The present form of contemporary global society has evolved largely in terms of the Western European principles of modern science, capitalism, and democracy. These principles hinge on the distinction between a concrete, solid, and objective world and an impressionistic, intuitive, and subjective mind. For instance, science and economics focus traditionally on measuring and managing material things and processes, like volts, meters, kilograms, barrels, degrees Celsius, liters, speed, flows, etc. Human, social, and environmental issues are treated statistically, not in terms of standardized metric units, and they are economically regarded as “externalities” excluded from profit and loss calculations.
So, if qualitatively different classes of opportunities and rewards can come about only by integrating into the system features of the environment that were excluded from the previous system, what can we do to integrate the subjective with the objective, and to also then incorporate standardized metric units for the externalities of human, social, and environmental capital into science and economics? The question demands recognition of a) a new system of ecological niches with their own unique configurations of horizontal relationships, and b) the evolution of new species capable of adapting to life in these niches.
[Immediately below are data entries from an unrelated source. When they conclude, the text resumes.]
/-- **The two-by-two negative lattice condition.** If the multi-affine function
`z ↦ Σ_S b(S) ∏_{i∈S} zᵢ` with real coefficients is identically zero or has no zero in `H^σ`, then
`b(∅) · b({x,y}) ≤ b({x}) · b({y})` for `x ≠ y` (real stability of the bivariate part
`A + Bu + Cw + Duw` forces `BC ≥ AD`: otherwise the real Möbius map `u ↦ -(A+Bu)/(C+Du)` sends `H`
into `H` and, with all other variables at `iε`, `ε ↓ 0`, produces a zero in `H^σ`).
[cite: BorceaBrandenLiggett2007, §2.1 and §4.1] -/
theorem multiAffine_twoByTwo_nlc (b : Finset σ → ℝ) {x y : σ} (hxy : x ≠ y)
    (hb : (∀ S, b S = 0) ∨
      ∀ z : σ → ℂ, (∀ i, 0 < (z i).im) → (∑ S : Finset σ, (b S : ℂ) * ∏ i ∈ S, z i) ≠ 0) :
    b ∅ * b {x, y} ≤ b {x} * b {y} := by
  classical
  rcases hb with hb | hb
  · simp [hb]
  by_contra hlt
  push Not at hlt
  set A := b ∅ with hA
  set B := b {x} with hB
  set C := b {y} with hC
  set D := b {x, y} with hD
  have hdet : 0 < A * D - B * C := by linarith
  -- the base point (all variables except `x`, `y` at `iε`; `x` at `i`; the value at `y` is unused)
  let z₀ : ℝ → σ → ℂ := fun ε j => if j = x then Complex.I else (ε : ℂ) * Complex.I
  -- the affine decomposition `F(update (z₀ ε) y w) = P ε + w * R ε`
  let P : ℝ → ℂ := fun ε => ∑ S ∈ univ.filter (fun S => y ∉ S), (b S : ℂ) * ∏ i ∈ S, z₀ ε i
  let R : ℝ → ℂ := fun ε => ∑ S ∈ univ.filter (fun S => y ∈ S), (b S : ℂ) * ∏ i ∈ S.erase y, z₀ ε i
  have hF : ∀ (ε : ℝ) (w : ℂ),
      (∑ S : Finset σ, (b S : ℂ) * ∏ i ∈ S, Function.update (z₀ ε) y w i) = P ε + w * R ε := by
    intro ε w
    rw [← Finset.sum_filter_add_sum_filter_not univ (fun S => y ∉ S)]
    congr 1
    · refine Finset.sum_congr rfl fun S hS => ?_
      rw [Finset.mem_filter] at hS
      rw [Finset.prod_congr rfl fun i hi => Function.update_of_ne (ne_of_mem_of_not_mem hi hS.2) w (z₀ ε)]
    · rw [Finset.mul_sum]
      have hf : univ.filter (fun S : Finset σ => ¬ y ∉ S) = univ.filter (fun S => y ∈ S) := by
        ext S; simp
      rw [hf]
      refine Finset.sum_congr rfl fun S hS => ?_
      rw [Finset.mem_filter] at hS
      rw [← Finset.mul_prod_erase S _ hS.2, Function.update_self,
        Finset.prod_congr rfl fun i hi =>
          Function.update_of_ne (Finset.ne_of_mem_erase hi) w (z₀ ε)]
      ring
  -- values at `ε = 0`
  have hz0 : ∀ j, j ≠ x → z₀ 0 j = 0 := fun j hj => by
    simp only [z₀, if_neg hj, Complex.ofReal_zero, zero_mul]
  have hprod0 : ∀ S : Finset σ, (∃ j ∈ S, j ≠ x) → ∏ i ∈ S, z₀ 0 i = 0 := by
    rintro S ⟨j, hj, hjx⟩
    exact Finset.prod_eq_zero hj (hz0 j hjx)
  have hP0 : P 0 = (A : ℂ) + (B : ℂ) * Complex.I := by
    have h1 : P 0 = ∑ S ∈ ({∅, {x}} : Finset (Finset σ)), (b S : ℂ) * ∏ i ∈ S, z₀ 0 i := by
      symm
      refine Finset.sum_subset ?_ ?_
      · intro S hS
        simp only [Finset.mem_insert, Finset.mem_singleton] at hS
        rcases hS with rfl | rfl <;> simp [hxy.symm]
      · intro S hS hS'
        simp only [Finset.mem_insert, Finset.mem_singleton, not_or] at hS'
        rw [Finset.mem_filter] at hS
        have : ∃ j ∈ S, j ≠ x := by
          by_contra h
          push Not at h
          have hsub : S ⊆ {x} := fun j hj => Finset.mem_singleton.2 (h j hj)
          rcases Finset.subset_singleton_iff.1 hsub with h' | h'
          · exact hS'.1 h'
          · exact hS'.2 h'
        rw [hprod0 S this, mul_zero]
    rw [h1, Finset.sum_pair]
    · simp [z₀, hA, hB]
    · exact (Finset.singleton_ne_empty x).symm
  have hR0 : R 0 = (C : ℂ) + (D : ℂ) * Complex.I := by
    have h1 : R 0 = ∑ S ∈ ({{y}, {x, y}} : Finset (Finset σ)), (b S : ℂ) * ∏ i ∈ S.erase y, z₀ 0 i := by
      symm
      refine Finset.sum_subset ?_ ?_
      · intro S hS
        simp only [Finset.mem_insert, Finset.mem_singleton] at hS
        rcases hS with rfl | rfl <;> simp
      · intro S hS hS'
        simp only [Finset.mem_insert, Finset.mem_singleton, not_or] at hS'
        rw [Finset.mem_filter] at hS
        have : ∃ j ∈ S.erase y, j ≠ x := by
          by_contra h
          push Not at h
          have hsub : S.erase y ⊆ {x} := fun j hj => Finset.mem_singleton.2 (h j hj)
          rcases Finset.subset_singleton_iff.1 hsub with h' | h'
          · apply hS'.1
            rw [← Finset.insert_erase hS.2, h']
            rfl
          · apply hS'.2
            rw [← Finset.insert_erase hS.2, h', Finset.pair_comm]
        rw [hprod0 _ this, mul_zero]
    rw [h1, Finset.sum_pair]
    · have hex : ({x, y} : Finset σ).erase y = {x} := by
        ext j
        simp only [Finset.mem_erase, Finset.mem_insert, Finset.mem_singleton]
        constructor
        · rintro ⟨h1, h2 | h2⟩
          · exact h2
          · exact absurd h2 h1
        · intro h
          subst h
          exact ⟨hxy, Or.inl rfl⟩
      simp [z₀, hC, hD, hex]
    · intro h
      have : x ∈ ({y} : Finset σ) := by rw [h]; simp
      exact hxy (Finset.mem_singleton.1 this)
  -- `C + Di ≠ 0`
  have hCD : (C : ℂ) + (D : ℂ) * Complex.I ≠ 0 := by
    intro h
    have hre := congrArg Complex.re h
    have him := congrArg Complex.im h
    simp at hre him
    rw [hre, him] at hdet
    linarith
  have hR0ne : R 0 ≠ 0 := by rwa [hR0]
  -- continuity of `P`, `R` and of the root `w ε = -P ε / R ε` at `ε = 0`
  have hcontz : ∀ j, Continuous fun ε : ℝ => z₀ ε j := by
    intro j
    by_cases hj : j = x
    · simp only [z₀, if_pos hj]
      exact continuous_const
    · simp only [z₀, if_neg hj]
      exact Complex.continuous_ofReal.mul continuous_const
  have hPc : Continuous P :=
    continuous_finsetSum _ fun S _ => continuous_const.mul (continuous_finsetProd _ fun i _ => hcontz i)
  have hRc : Continuous R :=
    continuous_finsetSum _ fun S _ => continuous_const.mul (continuous_finsetProd _ fun i _ => hcontz i)
  let w : ℝ → ℂ := fun ε => -P ε / R ε
  have hwc : ContinuousAt w 0 := (hPc.neg.continuousAt).div hRc.continuousAt hR0ne
  -- `Im w(0) = (AD - BC)/(C² + D²) > 0`
  have hw0 : 0 < (w 0).im := by
    have hformula : (w 0).im = (A * D - B * C) / (C ^ 2 + D ^ 2) := by
      show (-P 0 / R 0).im = _
      rw [hP0, hR0, Complex.div_im]
      simp [Complex.normSq_apply]
      ring
    have hden : 0 < C ^ 2 + D ^ 2 := by
      by_contra hle
      push Not at hle
      have hC0 : C = 0 := by nlinarith [sq_nonneg C, sq_nonneg D]
      have hD0 : D = 0 := by nlinarith [sq_nonneg C, sq_nonneg D]
      apply hCD
      rw [hC0, hD0]
      simp
    rw [hformula]
    exact div_pos hdet hden
  -- for small `ε > 0` the root stays in `H`
  have hev : ∀ᶠ ε in 𝓝 (0 : ℝ), 0 < (w ε).im :=
    (Complex.continuous_im.continuousAt.comp hwc).eventually (lt_mem_nhds hw0)
  obtain ⟨δ, hδ, hball⟩ := Metric.eventually_nhds_iff.1 hev
  have hε : 0 < δ / 2 := by linarith
  have himw : 0 < (w (δ / 2)).im := by
    apply hball
    rw [Real.dist_eq, sub_zero, abs_of_pos hε]
    linarith
  have hRne : R (δ / 2) ≠ 0 := by
    intro h
    have : w (δ / 2) = 0 := by simp only [w, h, div_zero]
    rw [this] at himw
    simp at himw
  -- the zero in `H^σ`
  have hzero : (∑ S : Finset σ, (b S : ℂ) * ∏ i ∈ S, Function.update (z₀ (δ / 2)) y (w (δ / 2)) i) = 0 := by
    rw [hF]
    simp only [w]
    field_simp
    ring
  have hH : ∀ i, 0 < (Function.update (z₀ (δ / 2)) y (w (δ / 2)) i).im := by
    intro i
    by_cases hiy : i = y
    · subst hiy
      rw [Function.update_self]
      exact himw
    · rw [Function.update_of_ne hiy]
      by_cases hix : i = x
      · simp [z₀, hix]
      · simp [z₀, hix, hε]
  exact hb _ hH hzero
The problem is compounded by the complexity of seeing the new system of niches as emerging from the existing system of ecological relationships. Economically speaking, today’s cost centers will be tomorrow’s profit drivers. Scientifically speaking, sources of new repeatable and stable phenomena will have to be identified in what are today assumed to be unrepeatable and unstable phenomena, and will then have to be embodied in instrumental ensembles.
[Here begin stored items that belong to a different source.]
/-- **Triple eigenbasis chart.** If `(g₁ ⊗ g₂ ⊗ g₃)·w = w` and each `gₛ` is diagonalisable —
`g₁ P₁ = P₁ diag(a)`, `g₂ P₂ = P₂ diag(b)`, `g₃ P₃ = P₃ diag(c)` with `Pₛ` invertible — then `w` lies in
the image of the triple pivot chart of the eigenvalue blocks applied to the tensors supported on
`S(a,b,c)`: `v = (P₁⁻¹ ⊗ P₂⁻¹ ⊗ P₃⁻¹)·w` is fixed by the Matrix.diagonal triple; factor `Pₛ = cₛ lₛ`
(`exists_pivot_decomposition`), `lₛ` commuting with `diag`; then `w = (c₁ ⊗ c₂ ⊗ c₃)·((l₁ ⊗ l₂ ⊗ l₃)·v)`.
[cite: BurgisserIkenmeyer2017, §4.1 ("almost all w") and Thm. 4.2 (proof)] -/
theorem exists_tensorEigenChart {w : Fin m → Fin m → Fin m → K}
    {g₁ g₂ g₃ P₁ P₂ P₃ : Matrix (Fin m) (Fin m) K} {a b c : Fin m → K}
    (hP₁ : IsUnit P₁.det) (hP₂ : IsUnit P₂.det) (hP₃ : IsUnit P₃.det)
    (h₁ : g₁ * P₁ = P₁ * Matrix.diagonal a) (h₂ : g₂ * P₂ = P₂ * Matrix.diagonal b)
    (h₃ : g₃ * P₃ = P₃ * Matrix.diagonal c) (hstab : actTensor g₁ g₂ g₃ w = w) :
    ∃ ρ₁ ρ₂ ρ₃ : Fin m → Fin m,
      (∀ j j', blkOf a j = blkOf a j' → ρ₁ j = ρ₁ j' → j = j') ∧
      (∀ j j', blkOf b j = blkOf b j' → ρ₂ j = ρ₂ j' → j = j') ∧
      (∀ j j', blkOf c j = blkOf c j' → ρ₃ j = ρ₃ j' → j = j') ∧
      w ∈ tensorChartImage (tripleChartMatrix a b c ρ₁ ρ₂ ρ₃ 0) (tripleChartMatrix a b c ρ₁ ρ₂ ρ₃ 1)
        (tripleChartMatrix a b c ρ₁ ρ₂ ρ₃ 2) (fixSupport a b c) := by
  classical
  have hPP₁ : P₁ * P₁⁻¹ = 1 := Matrix.mul_nonsing_inv P₁ hP₁
  have hPP₂ : P₂ * P₂⁻¹ = 1 := Matrix.mul_nonsing_inv P₂ hP₂
  have hPP₃ : P₃ * P₃⁻¹ = 1 := Matrix.mul_nonsing_inv P₃ hP₃
  have hP'P₁ : P₁⁻¹ * P₁ = 1 := Matrix.nonsing_inv_mul P₁ hP₁
  have hP'P₂ : P₂⁻¹ * P₂ = 1 := Matrix.nonsing_inv_mul P₂ hP₂
  have hP'P₃ : P₃⁻¹ * P₃ = 1 := Matrix.nonsing_inv_mul P₃ hP₃
  -- `P⁻¹ g = diag · P⁻¹`
  have hconj : ∀ {g P : Matrix (Fin m) (Fin m) K} {d : Fin m → K}, P⁻¹ * P = 1 →
      g * P = P * Matrix.diagonal d → P⁻¹ * g = Matrix.diagonal d * P⁻¹ := by
    intro g P d hP'P h
    calc P⁻¹ * g = P⁻¹ * g * (P * P⁻¹) := by
          rw [Matrix.mul_nonsing_inv P (Matrix.isUnit_det_of_left_inverse hP'P), Matrix.mul_one]
      _ = P⁻¹ * (g * P) * P⁻¹ := by simp only [Matrix.mul_assoc]
      _ = Matrix.diagonal d * P⁻¹ := by rw [h, ← Matrix.mul_assoc, hP'P, Matrix.one_mul]
  -- `v = P⁻¹ · w` is fixed by the Matrix.diagonal triple, and `w = P · v`
  set v := actTensor P₁⁻¹ P₂⁻¹ P₃⁻¹ w with hv
  have hvfix : actTensor (Matrix.diagonal a) (Matrix.diagonal b) (Matrix.diagonal c) v = v := by
    rw [hv, actTensor_actTensor, ← hconj hP'P₁ h₁, ← hconj hP'P₂ h₂, ← hconj hP'P₃ h₃,
      ← actTensor_actTensor, hstab]
  have hwv : w = actTensor P₁ P₂ P₃ v := by
    rw [hv, actTensor_actTensor, hPP₁, hPP₂, hPP₃, actTensor_one]
  -- pivot decompositions
  obtain ⟨ρ₁, hρ₁, l₁, c₁, hl₁, -, hc₁, hPcl₁⟩ := exists_pivot_decomposition (blkOf a) P₁ hP₁
  obtain ⟨ρ₂, hρ₂, l₂, c₂, hl₂, -, hc₂, hPcl₂⟩ := exists_pivot_decomposition (blkOf b) P₂ hP₂
  obtain ⟨ρ₃, hρ₃, l₃, c₃, hl₃, -, hc₃, hPcl₃⟩ := exists_pivot_decomposition (blkOf c) P₃ hP₃
  have hcomm : ∀ {d : Fin m → K} {l : Matrix (Fin m) (Fin m) K},
      (∀ i j, blkOf d i ≠ blkOf d j → l i j = 0) → l * Matrix.diagonal d = Matrix.diagonal d * l :=
    fun {d l} hl => mul_diagonal_eq_diagonal_mul_of_apply_eq_zero fun i j hij =>
      hl i j (mt (blkOf_eq_blkOf_iff d i j).mp hij)
  refine ⟨ρ₁, ρ₂, ρ₃, hρ₁, hρ₂, hρ₃, ?_⟩
  -- `v' = l · v` is fixed, hence supported on `S(a,b,c)`, and `w = c · v'`
  have hv'fix := actTensor_diagonal_actTensor_eq (hcomm hl₁) (hcomm hl₂) (hcomm hl₃) hvfix
  have hw' : w = actTensor c₁ c₂ c₃ (actTensor l₁ l₂ l₃ v) := by
    rw [actTensor_actTensor, ← hPcl₁, ← hPcl₂, ← hPcl₃]
    exact hwv
  let p : chartVars (blkOf a) ρ₁ ⊕ chartVars (blkOf b) ρ₂ ⊕ chartVars (blkOf c) ρ₃ → K :=
    Sum.elim (fun q => c₁ q.1.1 q.1.2) (Sum.elim (fun q => c₂ q.1.1 q.1.2) fun q => c₃ q.1.1 q.1.2)
  have e₁ : (tripleChartMatrix a b c ρ₁ ρ₂ ρ₃ 0).map (MvPolynomial.eval p) = c₁ := by
    change ((chartMatrix K (blkOf a) ρ₁).map (rename Sum.inl)).map (MvPolynomial.eval p) = c₁
    rw [map_rename_map_eval]
    exact chartMatrix_map_eval hρ₁ hc₁
  have e₂ : (tripleChartMatrix a b c ρ₁ ρ₂ ρ₃ 1).map (MvPolynomial.eval p) = c₂ := by
    change ((chartMatrix K (blkOf b) ρ₂).map (rename (Sum.inr ∘ Sum.inl))).map
      (MvPolynomial.eval p) = c₂
    rw [map_rename_map_eval]
    exact chartMatrix_map_eval hρ₂ hc₂
  have e₃ : (tripleChartMatrix a b c ρ₁ ρ₂ ρ₃ 2).map (MvPolynomial.eval p) = c₃ := by
    change ((chartMatrix K (blkOf c) ρ₃).map (rename (Sum.inr ∘ Sum.inr))).map
      (MvPolynomial.eval p) = c₃
    rw [map_rename_map_eval]
    exact chartMatrix_map_eval hρ₃ hc₃
  have hmem := actTensor_mem_tensorChartImage (tripleChartMatrix a b c ρ₁ ρ₂ ρ₃ 0)
    (tripleChartMatrix a b c ρ₁ ρ₂ ρ₃ 1) (tripleChartMatrix a b c ρ₁ ρ₂ ρ₃ 2)
    (S := fixSupport a b c) p (v := actTensor l₁ l₂ l₃ v) fun i j k hS =>
      apply_eq_zero_of_actTensor_diagonal_eq hv'fix (mt (mem_fixSupport_iff (t := (i, j, k))).mpr hS)
  rw [e₁, e₂, e₃, ← hw'] at hmem
  exact hmem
The immediate assumption, which we will have to strive to overcome, is that any such possibilities for new economic and scientific opportunities could hardly be present in the world today and not be widely known and understood. A culturally ingrained presupposition we all share to some extent is that objective facts are immediately accessible and become universally adopted for their advantages as soon as they are recognized. Claims to the contrary can safely be ignored, even if, or perhaps especially if, they represent a truly original potential for system change.
This assumption is an instance of what behavioral economists like Simon and Kahnemann refer to as bounded rationality, which is the idea that language and culture prethink things for us in ways we are usually unaware of. Research has shown that many decisions in daily life are tinged with emotion, such that a certain kind of irrationality takes an irrefutable place in how we think. Examples include choices involving various combinations of favorable and unfavorable odds of profiting from some exchange. Small but sure profits are often ignored in favor of larger and less sure profits, or mistaken calculations are assumed correct, to the disadvantage of the decision maker. There is surely method in the madness, but the pure rationality of an ideal thought process can no longer be accommodated.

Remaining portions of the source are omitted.